Slashdot Mirror

← Back to Stories (view on slashdot.org)

The Security Risk of Keyboard Clicks

Posted by simoniker on from the tap-tap-oops dept.

Gudlyf writes "First the blinking LED security issue, now this: listening to tell-tale keyboard clicks to decipher from afar what a person is typing. This isn't limited to just computer keyboards -- ATM's, telephone keypads, security doors, etc. Apparently with $200 worth of sound equipment and software, these keyboard clicks can be translated to within 80% accuracy. Of course, a whole lot of this is just theory."

30 of 361 comments (clear)

  1. Covering noise by tindur · · Score: 2, Interesting

    Now we just need some covering noise while logging in. Time for a kernel patch?
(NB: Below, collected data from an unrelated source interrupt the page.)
import Literature.RepresentationTheory.GeneralLinear.SL2TripleCornerCommutant
import HarnessLib

/-!
# The commutant of a commuting PAIR of `𝔰𝔩₂`-triples in isotypic position: dimension `(rk P′P)²`, scalar centre

Family `hodge`, layer `Literature/RepresentationTheory/GeneralLinear`; THEOREMS ONLY (no definition, no named fact;
D-0026).  Pure linear algebra over a field `K`, NO Hodge theory imported; sequel of `SL2TripleCommutant` and
`SL2TripleCornerCommutant`, written for the cell `pub-hodgecm2` (COR-CM) lane MT-RANK-SEVEN-TYPEIII, seat `b27`, where it
is applied to `W = H¹(X, ℂ)` carrying the two commuting standard `sl₂`'s `𝔰 = ⟨E, F, 2P − 1⟩` and `𝔨 = ⟨e′, f′, h′⟩` of the
type-III position (`Motives/HodgeLieWeightOnePlusLineCommutant`).  (Not to be confused with the tree's
`SL2TripleDoubleCommutant`, the bicommutant of ONE triple.)

SETTING.  `P, E, F, α` and `P′, E′, F′, α′` two `𝔰𝔩₂`-triples in isotypic position on `W` (`P² = P`, `P E = E`, `E P = 0`,
`P F = 0`, `F P = F`, `E F = α P`, `F E = α(1 − P)`, and the same primed), every primed operator commuting with every
unprimed one; `𝒟 ⊆ End W` the joint COMMUTANT of the six operators (hypothesis `h𝒟`).  Then `W ≅ W₁₁ ⊗ std ⊗ std′` with
`W₁₁ = range (P′P)`, and:

* **`finrank_pairCommutant_eq_sq`** — `dim_K 𝒟 = (dim_K range (P′ P))²`.  PROOF: `T ↦ T P` is a linear isomorphism of `𝒟`
  onto the corner `D = {Q : PQ = Q = QP, Q commutes with P′, E′, F′}` (inverse `Q ↦ Q + α⁻¹ F Q E`, `SL2TripleCommutant`), and
  `D` is the corner at `P` of the commutant of the triple `(P′, E′P, F′P)`, which is in isotypic position on `range P`; so
  `dim D = (rk P′P)²` by `finrank_corner_commutant_eq_sq`.
* **`exists_eq_smul_one_of_mem_center_pairCommutant`** — an element of `𝒟` commuting with `𝒟` is a scalar (`P′P ≠ 0`).

## References
* [FultonHarris1991] W. Fulton, J. Harris, *Representation Theory*, GTM 129 (1991), Lecture 11, §11.1; §6.1.
* [Humphreys1972] J. E. Humphreys, GTM 9 (1972), §6.1 (Schur's lemma), §7.2.
-/

namespace Literature.RepresentationTheory.GeneralLinear

universe u v

variable {K : Type u} [Field K] {W : Type v} [AddCommGroup W] [Module K W]

namespace SL2Triple

/-! ## §1 Submodules cut out by commutation and corner conditions -/

/-- The commutant of three operators is a `K`-subspace (existence of the submodule with the stated membership).
[cite: Humphreys1972, §6.1] -/
theorem exists_submodule_commutant₃ (A B C : Module.End K W) :
    ∃ M : Submodule K (Module.End K W), ∀ T, T ∈ M ↔ T * A = A * T ∧ T * B = B * T ∧ T * C = C * T := by
  refine ⟨{ carrier := {T | T * A = A * T ∧ T * B = B * T ∧ T * C = C * T}
            add_mem' := ?_, zero_mem' := ?_, smul_mem' := ?_ }, fun T => Iff.rfl⟩
  · rintro a b ⟨h1, h2, h3⟩ ⟨h1', h2', h3'⟩
    exact ⟨by rw [add_mul, mul_add, h1, h1'], by rw [add_mul, mul_add, h2, h2'], by rw [add_mul, mul_add, h3, h3']⟩
  · exact ⟨by rw [zero_mul, mul_zero], by rw [zero_mul, mul_zero], by rw [zero_mul, mul_zero]⟩
  · rintro c a ⟨h1, h2, h3⟩
    exact ⟨by rw [smul_mul_assoc, mul_smul_comm, h1], by rw [smul_mul_assoc, mul_smul_comm, h2],
      by rw [smul_mul_assoc, mul_smul_comm, h3]⟩

/-- The corner `{T ∈ M : T Q = T = Q T}` of a subspace `M ⊆ End W` at an operator `Q` is a `K`-subspace.
[cite: Humphreys1972, §6.1] -/
theorem exists_submodule_corner (M : Submodule K (Module.End K W)) (Q : Module.End K W) :
    ∃ D : Submodule K (Module.End K W), ∀ T, T ∈ D ↔ T ∈ M ∧ T * Q = T ∧ Q * T = T := by
  refine ⟨{ carrier := {T | T ∈ M ∧ T * Q = T ∧ Q * T = T}
            add_mem' := ?_, zero_mem' := ?_, smul_mem' := ?_ }, fun T => Iff.rfl⟩
  · rintro a b ⟨h1, h2, h3⟩ ⟨h1', h2', h3'⟩
    exact ⟨M.add_mem h1 h1', by rw [add_mul, h2, h2'], by rw [mul_add, h3, h3']⟩
  · exact ⟨M.zero_mem, by rw [zero_mul], by rw [mul_zero]⟩
  · rintro c a ⟨h1, h2, h3⟩
    exact ⟨M.smul_mem c h1, by rw [smul_mul_assoc, h2], by rw [mul_smul_comm, h3]⟩

/-! ## §2 The pair commutant is the corner `D`: dimension `(rk P′P)²` -/

section Pair

variable {P E F P' E' F' : Module.End K W} {α α' : K}

/-- **Corner elements at `P` commuting with `E′P`, `F′P` commute with `E′`, `F′`** (and conversely), when `E′, F′`
commute with `P`. [cite: Humphreys1972, §6.1] -/
theorem commute_of_corner_commute (hX'P : E' * P = P * E') {Q : Module.End K W} (hQP : Q * P = Q) (hPQ : P * Q = Q) :
    Q * (E' * P) = E' * P * Q ↔ Q * E' = E' * Q := by
  constructor
  · intro h
    calc Q * E' = Q * P * E' := by rw [hQP]
      _ = Q * (E' * P) := by rw [mul_assoc, ← hX'P]
      _ = E' * P * Q := h
      _ = E' * Q := by rw [mul_assoc, hPQ]
  · intro h
    rw [← mul_assoc, h, mul_assoc, hQP, mul_assoc, hPQ]

/-- **`dim_K 𝒟 = (dim_K range (P′P))²`** for the joint commutant `𝒟` of two commuting `𝔰𝔩₂`-triples `(P, E, F; α)`,
`(P′, E′, F′; α′)` in isotypic position on `W` (`W ≅ W₁₁ ⊗ std ⊗ std′`, Schur): `T ↦ TP` identifies `𝒟` with the corner at
`P` of the commutant of `(P′, E′P, F′P)` — a triple in isotypic position on `range P` — whose dimension is `(rk P′P)²`
(`finrank_corner_commutant_eq_sq`). [cite: FultonHarris1991, Lecture 11 (§11.1)] [cite: Humphreys1972, §6.1 and §7.2] -/
theorem finrank_pairCommutant_eq_sq [FiniteDimensional K W] (hα : α ≠ 0) (hPP : P * P = P) (hPE : P * E = E)
    (hEP : E * P = 0) (hPF : P * F = 0) (hFP : F * P = F) (hEF : E * F = α • P) (hFE : F * E = α • (1 - P))
    (hα' : α' ≠ 0) (hP'P' : P' * P' = P') (hP'E' : P' * E' = E') (hE'P' : E' * P' = 0) (hP'F' : P' * F' = 0)
    (hF'P' : F' * P' = F') (hE'F' : E' * F' = α' • P') (hF'E' : F' * E' = α' • (1 - P'))
    (hP'P : P' * P = P * P') (hP'E : P' * E = E * P') (hP'F : P' * F = F * P')
    (hE'P : E' * P = P * E') (hE'E : E' * E = E * E') (hE'F : E' * F = F * E')
    (hF'P : F' * P = P * F') (hF'E : F' * E = E * F') (hF'F : F' * F = F * F')
    {𝒟 : Submodule K (Module.End K W)}
    (h𝒟 : ∀ T, T ∈ 𝒟 ↔ (T * P = P * T ∧ T * E = E * T ∧ T * F = F * T) ∧
      (T * P' = P' * T ∧ T * E' = E' * T ∧ T * F' = F' * T)) :
    Module.finrank K 𝒟 = Module.finrank K (LinearMap.range (P' * P)) ^ 2 := by
  obtain ⟨C, hC⟩ := exists_submodule_commutant₃ (K := K) P E F
  obtain ⟨C', hC'⟩ := exists_submodule_commutant₃ (K := K) P' (E' * P) (F' * P)
  obtain ⟨D, hD⟩ := exists_submodule_corner C' P
  -- (a) the corner `D` of the commutant of `(P′, E′P, F′P)` at `P`
  have hDfin : Module.finrank K D = Module.finrank K (LinearMap.range (P' * P)) ^ 2 :=
    finrank_corner_commutant_eq_sq (P := P') (E := E' * P) (F := F' * P) (Q := P) hα' hPP hP'P hP'P'
      (by rw [← mul_assoc, hP'E']) (by rw [mul_assoc, ← hP'P, ← mul_assoc, hE'P', zero_mul])
      (by rw [← mul_assoc, hP'F', zero_mul]) (by rw [mul_assoc, ← hP'P, ← mul_assoc, hF'P'])
      (by rw [mul_assoc, hPP]) (by rw [← mul_assoc, ← hE'P, mul_assoc, hPP]) (by rw [mul_assoc, hPP])
      (by rw [← mul_assoc, ← hF'P, mul_assoc, hPP])
      (by rw [mul_assoc, ← mul_assoc P F' P, ← hF'P, mul_assoc F' P P, hPP, ← mul_assoc, hE'F', smul_mul_assoc])
      (by rw [mul_assoc, ← mul_assoc P E' P, ← hE'P, mul_assoc E' P P, hPP, ← mul_assoc, hF'E', smul_mul_assoc, sub_mul,
        one_mul]) hC' hD
  -- (b) membership in `D` unpacked
  have hDmem : ∀ Q, Q ∈ D ↔ (Q * P' = P' * Q ∧ Q * E' = E' * Q ∧ Q * F' = F' * Q) ∧ Q * P = Q ∧ P * Q = Q := by
    intro Q
    rw [hD, hC']
    constructor
    · rintro ⟨⟨h1, h2, h3⟩, hQP, hPQ⟩
      exact ⟨⟨h1, (commute_of_corner_commute hE'P hQP hPQ).1 h2, (commute_of_corner_commute hF'P hQP hPQ).1 h3⟩, hQP, hPQ⟩
    · rintro ⟨⟨h1, h2, h3⟩, hQP, hPQ⟩
      exact ⟨⟨h1, (commute_of_corner_commute hE'P hQP hPQ).2 h2, (commute_of_corner_commute hF'P hQP hPQ).2 h3⟩, hQP, hPQ⟩
  -- (c) `Q ↦ Q + α⁻¹ F Q E` maps `D` into `𝒟`
  have hlift : ∀ X' : Module.End K W, X' * F = F * X' → X' * E = E * X' → ∀ Q : Module.End K W, Q * X' = X' * Q →
      (Q + α⁻¹ • (F * Q * E)) * X' = X' * (Q + α⁻¹ • (F * Q * E)) := by
    intro X' hX'F hX'E Q hQX'
    have h : F * Q * E * X' = X' * (F * Q * E) := by
      rw [mul_assoc (F * Q) E X', ← hX'E, ← mul_assoc (F * Q) X' E, mul_assoc F Q X', hQX', ← mul_assoc F X' Q, ← hX'F,
        mul_assoc X' F Q, mul_assoc X' (F * Q) E]
    rw [add_mul, mul_add, smul_mul_assoc, mul_smul_comm, hQX', h]
  have hto : ∀ Q, Q ∈ D → Q + α⁻¹ • (F * Q * E) ∈ 𝒟 := by
    intro Q hQ
    obtain ⟨⟨h1, h2, h3⟩, hQP, hPQ⟩ := (hDmem Q).1 hQ
    exact (h𝒟 _).2 ⟨(hC _).1 (mem_commutant_of_corner hα hPE hEP hPF hFP hEF hC hPQ hQP),
      hlift P' hP'F hP'E Q h1, hlift E' hE'F hE'E Q h2, hlift F' hF'F hF'E Q h3⟩
  -- (d) `T ↦ T P` maps `𝒟` into `D`
  have hfrom : ∀ T, T ∈ 𝒟 → T * P ∈ D := by
    intro T hT
    obtain ⟨⟨hTP, -, -⟩, hTP', hTE', hTF'⟩ := (h𝒟 T).1 hT
    refine (hDmem _).2 ⟨⟨?_, ?_, ?_⟩, by rw [mul_assoc, hPP], by rw [← mul_assoc, ← hTP, mul_assoc, hPP]⟩
    · rw [mul_assoc, ← hP'P, ← mul_assoc, hTP', mul_assoc]
    · rw [mul_assoc, ← hE'P, ← mul_assoc, hTE', mul_assoc]
    · rw [mul_assoc, ← hF'P, ← mul_assoc, hTF', mul_assoc]
  -- (e) the linear equivalence
  let Φ : D ≃ₗ[K] 𝒟 :=
    { toFun := fun Q => ⟨Q.1 + α⁻¹ • (F * Q.1 * E), hto Q.1 Q.2⟩
      map_add' := fun a b => by
        apply Subtype.ext
        simp only [Submodule.coe_add, mul_add, add_mul, smul_add]
        abel
      map_smul' := fun c a => by
        apply Subtype.ext
        simp only [Submodule.coe_smul, RingHom.id_apply, mul_smul_comm, smul_mul_assoc, smul_add, smul_comm c α⁻¹]
      invFun := fun T => ⟨T.1 * P, hfrom T.1 T.2⟩
      left_inv := fun Q => by
        apply Subtype.ext
        obtain ⟨-, hQP, -⟩ := (hDmem Q.1).1 Q.2
        change (Q.1 + α⁻¹ • (F * Q.1 * E)) * P = Q.1
        rw [add_mul, hQP, smul_mul_assoc, mul_assoc (F * Q.1) E P, hEP, mul_zero, smul_zero, add_zero]
      right_inv := fun T => by
        apply Subtype.ext
        obtain ⟨hTC, -⟩ := (h𝒟 T.1).1 T.2
        change T.1 * P + α⁻¹ • (F * (T.1 * P) * E) = T.1
        exact (eq_corner_add_of_mem_commutant hα hPE hFE hC ((hC _).2 hTC)).symm }
  rw [← Φ.finrank_eq, hDfin]

/-- **An element of the pair commutant `𝒟` commuting with `𝒟` is a scalar** (`P′P ≠ 0`): its corner `A = TP ∈ D` commutes with
`D` (test `T` against `Q + α⁻¹ F Q E ∈ 𝒟` and compress by `P`), hence `A = c P`
(`exists_eq_smul_of_mem_center_corner_commutant`), and `T = A + α⁻¹ F A E = c P + c (1 − P) = c · 1`.
[cite: Humphreys1972, §6.1] [cite: FultonHarris1991, Lecture 11 (§11.1)] -/
theorem exists_eq_smul_one_of_mem_center_pairCommutant (hα : α ≠ 0) (hPP : P * P = P) (hPE : P * E = E)
    (hEP : E * P = 0) (hPF : P * F = 0) (hFP : F * P = F) (hEF : E * F = α • P) (hFE : F * E = α • (1 - P))
    (hα' : α' ≠ 0) (hP'P' : P' * P' = P') (hP'E' : P' * E' = E') (hE'P' : E' * P' = 0) (hP'F' : P' * F' = 0)
    (hF'P' : F' * P' = F') (hE'F' : E' * F' = α' • P') (hF'E' : F' * E' = α' • (1 - P'))
    (hP'P : P' * P = P * P') (hP'E : P' * E = E * P') (hP'F : P' * F = F * P')
    (hE'P : E' * P = P * E') (hE'E : E' * E = E * E') (hE'F : E' * F = F * E')
    (hF'P : F' * P = P * F') (hF'E : F' * E = E * F') (hF'F : F' * F = F * F') (h0 : P' * P ≠ 0)
    {𝒟 : Submodule K (Module.End K W)}
    (h𝒟 : ∀ T, T ∈ 𝒟 ↔ (T * P = P * T ∧ T * E = E * T ∧ T * F = F * T) ∧
      (T * P' = P' * T ∧ T * E' = E' * T ∧ T * F' = F' * T))
    {T : Module.End K W} (hT : T ∈ 𝒟) (hcomm : ∀ T' ∈ 𝒟, T * T' = T' * T) : ∃ c : K, T = c • 1 := by
  obtain ⟨C, hC⟩ := exists_submodule_commutant₃ (K := K) P E F
  obtain ⟨C', hC'⟩ := exists_submodule_commutant₃ (K := K) P' (E' * P) (F' * P)
  obtain ⟨D, hD⟩ := exists_submodule_corner C' P
  have hDmem : ∀ Q, Q ∈ D ↔ (Q * P' = P' * Q ∧ Q * E' = E' * Q ∧ Q * F' = F' * Q) ∧ Q * P = Q ∧ P * Q = Q := by
    intro Q
    rw [hD, hC']
    constructor
    · rintro ⟨⟨h1, h2, h3⟩, hQP, hPQ⟩
      exact ⟨⟨h1, (commute_of_corner_commute hE'P hQP hPQ).1 h2, (commute_of_corner_commute hF'P hQP hPQ).1 h3⟩, hQP, hPQ⟩
    · rintro ⟨⟨h1, h2, h3⟩, hQP, hPQ⟩
      exact ⟨⟨h1, (commute_of_corner_commute hE'P hQP hPQ).2 h2, (commute_of_corner_commute hF'P hQP hPQ).2 h3⟩, hQP, hPQ⟩
  have hlift : ∀ X' : Module.End K W, X' * F = F * X' → X' * E = E * X' → ∀ Q : Module.End K W, Q * X' = X' * Q →
      (Q + α⁻¹ • (F * Q * E)) * X' = X' * (Q + α⁻¹ • (F * Q * E)) := by
    intro X' hX'F hX'E Q hQX'
    have h : F * Q * E * X' = X' * (F * Q * E) := by
      rw [mul_assoc (F * Q) E X', ← hX'E, ← mul_assoc (F * Q) X' E, mul_assoc F Q X', hQX', ← mul_assoc F X' Q, ← hX'F,
        mul_assoc X' F Q, mul_assoc X' (F * Q) E]
    rw [add_mul, mul_add, smul_mul_assoc, mul_smul_comm, hQX', h]
  have hto : ∀ Q, Q ∈ D → Q + α⁻¹ • (F * Q * E) ∈ 𝒟 := by
    intro Q hQ
    obtain ⟨⟨h1, h2, h3⟩, hQP, hPQ⟩ := (hDmem Q).1 hQ
    exact (h𝒟 _).2 ⟨(hC _).1 (mem_commutant_of_corner hα hPE hEP hPF hFP hEF hC hPQ hQP),
      hlift P' hP'F hP'E Q h1, hlift E' hE'F hE'E Q h2, hlift F' hF'F hF'E Q h3⟩
  obtain ⟨⟨hTP, hTE, hTF⟩, hTP', hTE', hTF'⟩ := (h𝒟 T).1 hT
  -- the corner `A = T P` of `T` lies in `D` and is central there
  have hA : T * P ∈ D := by
    refine (hDmem _).2 ⟨⟨?_, ?_, ?_⟩, by rw [mul_assoc, hPP], by rw [← mul_assoc, ← hTP, mul_assoc, hPP]⟩
    · rw [mul_assoc, ← hP'P, ← mul_assoc, hTP', mul_assoc]
    · rw [mul_assoc, ← hE'P, ← mul_assoc, hTE', mul_assoc]
    · rw [mul_assoc, ← hF'P, ← mul_assoc, hTF', mul_assoc]
  have hAcomm : ∀ Q ∈ D, T * P * Q = Q * (T * P) := by
    intro Q hQ
    obtain ⟨-, hQP, hPQ⟩ := (hDmem Q).1 hQ
    have h := congrArg (fun Z => P * Z * P) (hcomm _ (hto Q hQ))
    simp only [mul_add, add_mul, mul_smul_comm, smul_mul_assoc] at h
    -- `P T Q P = T Q`, `P T F Q E P = 0`, `P Q T P = Q T`, `P F Q E T P = 0`
    have h1 : P * (T * Q) * P = T * Q := by rw [← mul_assoc, ← hTP, mul_assoc, mul_assoc, hQP, ← mul_assoc, mul_assoc T P Q, hPQ]
    have h2 : P * (T * (F * Q * E)) * P = 0 := by rw [mul_assoc, mul_assoc, mul_assoc, mul_assoc, hEP, mul_zero, mul_zero, mul_zero, mul_zero]
    have h3 : P * (Q * T) * P = Q * T := by rw [← mul_assoc, hPQ, mul_assoc, hTP, ← mul_assoc, hQP]
    have h4 : P * (F * Q * E * T) * P = 0 := by rw [mul_assoc F Q E, mul_assoc F (Q * E) T, ← mul_assoc P F, hPF, zero_mul, zero_mul]
    rw [h1, h2, h3, h4, smul_zero, add_zero, add_zero] at h
    rw [mul_assoc, hPQ, h, ← mul_assoc, ← h, mul_assoc, hQP]
  obtain ⟨c, hc⟩ := exists_eq_smul_of_mem_center_corner_commutant (P := P') (E := E' * P) (F := F' * P) (Q := P) hα' hPP
    hP'P hP'P' (by rw [← mul_assoc, hP'E']) (by rw [mul_assoc, ← hP'P, ← mul_assoc, hE'P', zero_mul])
    (by rw [← mul_assoc, hP'F', zero_mul]) (by rw [mul_assoc, ← hP'P, ← mul_assoc, hF'P'])
    (by rw [mul_assoc, hPP]) (by rw [← mul_assoc, ← hE'P, mul_assoc, hPP]) (by rw [mul_assoc, hPP])
    (by rw [← mul_assoc, ← hF'P, mul_assoc, hPP])
    (by rw [mul_assoc, ← mul_assoc P F' P, ← hF'P, mul_assoc F' P P, hPP, ← mul_assoc, hE'F', smul_mul_assoc])
    (by rw [mul_assoc, ← mul_assoc P E' P, ← hE'P, mul_assoc E' P P, hPP, ← mul_assoc, hF'E', smul_mul_assoc, sub_mul,
      one_mul]) h0 hC' hD hA hAcomm
  refine ⟨c, ?_⟩
  rw [eq_corner_add_of_mem_commutant hα hPE hFE hC ((hC _).2 ⟨hTP, hTE, hTF⟩), hc, mul_smul_comm, smul_mul_assoc,
    mul_assoc F P E, hPE, hFE, smul_smul, smul_smul, mul_right_comm, inv_mul_cancel₀ hα, one_mul, ← smul_add,
    add_sub_cancel]

end Pair

end SL2Triple

end Literature.RepresentationTheory.GeneralLinear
  2. Some people are more gifted than others by Anonymous Coward · · Score: 2, Interesting

    You won't believe this, I know, but it's still a fact that I know a guy who - after couple of guesses - knows what you typed on your keyboard just by listening to your keyboard clicks.

    It's pretty amazing when he demonstrates that.

  3. Re:Great... by orangesquid · · Score: 4, Interesting

    Nah. Think about it: pressing different spots of your screen is like pressing down a guitar string at different points. You will cause the screen to resonate with a multitude of frequencies with distinct audio "fingerprints" for different points on the screen, which can also be picked up by very sensitive equipment.

    Sorry.

    --
    --TheOrangeSquid Is it any wonder things seem so awry? We swim in a sea of confusion and don't have to think to survive
  4. This isn't new. by andy666 · · Score: 2, Interesting

    There was a story a bit back (on Ars?) about how the government has been doing this since the 80's.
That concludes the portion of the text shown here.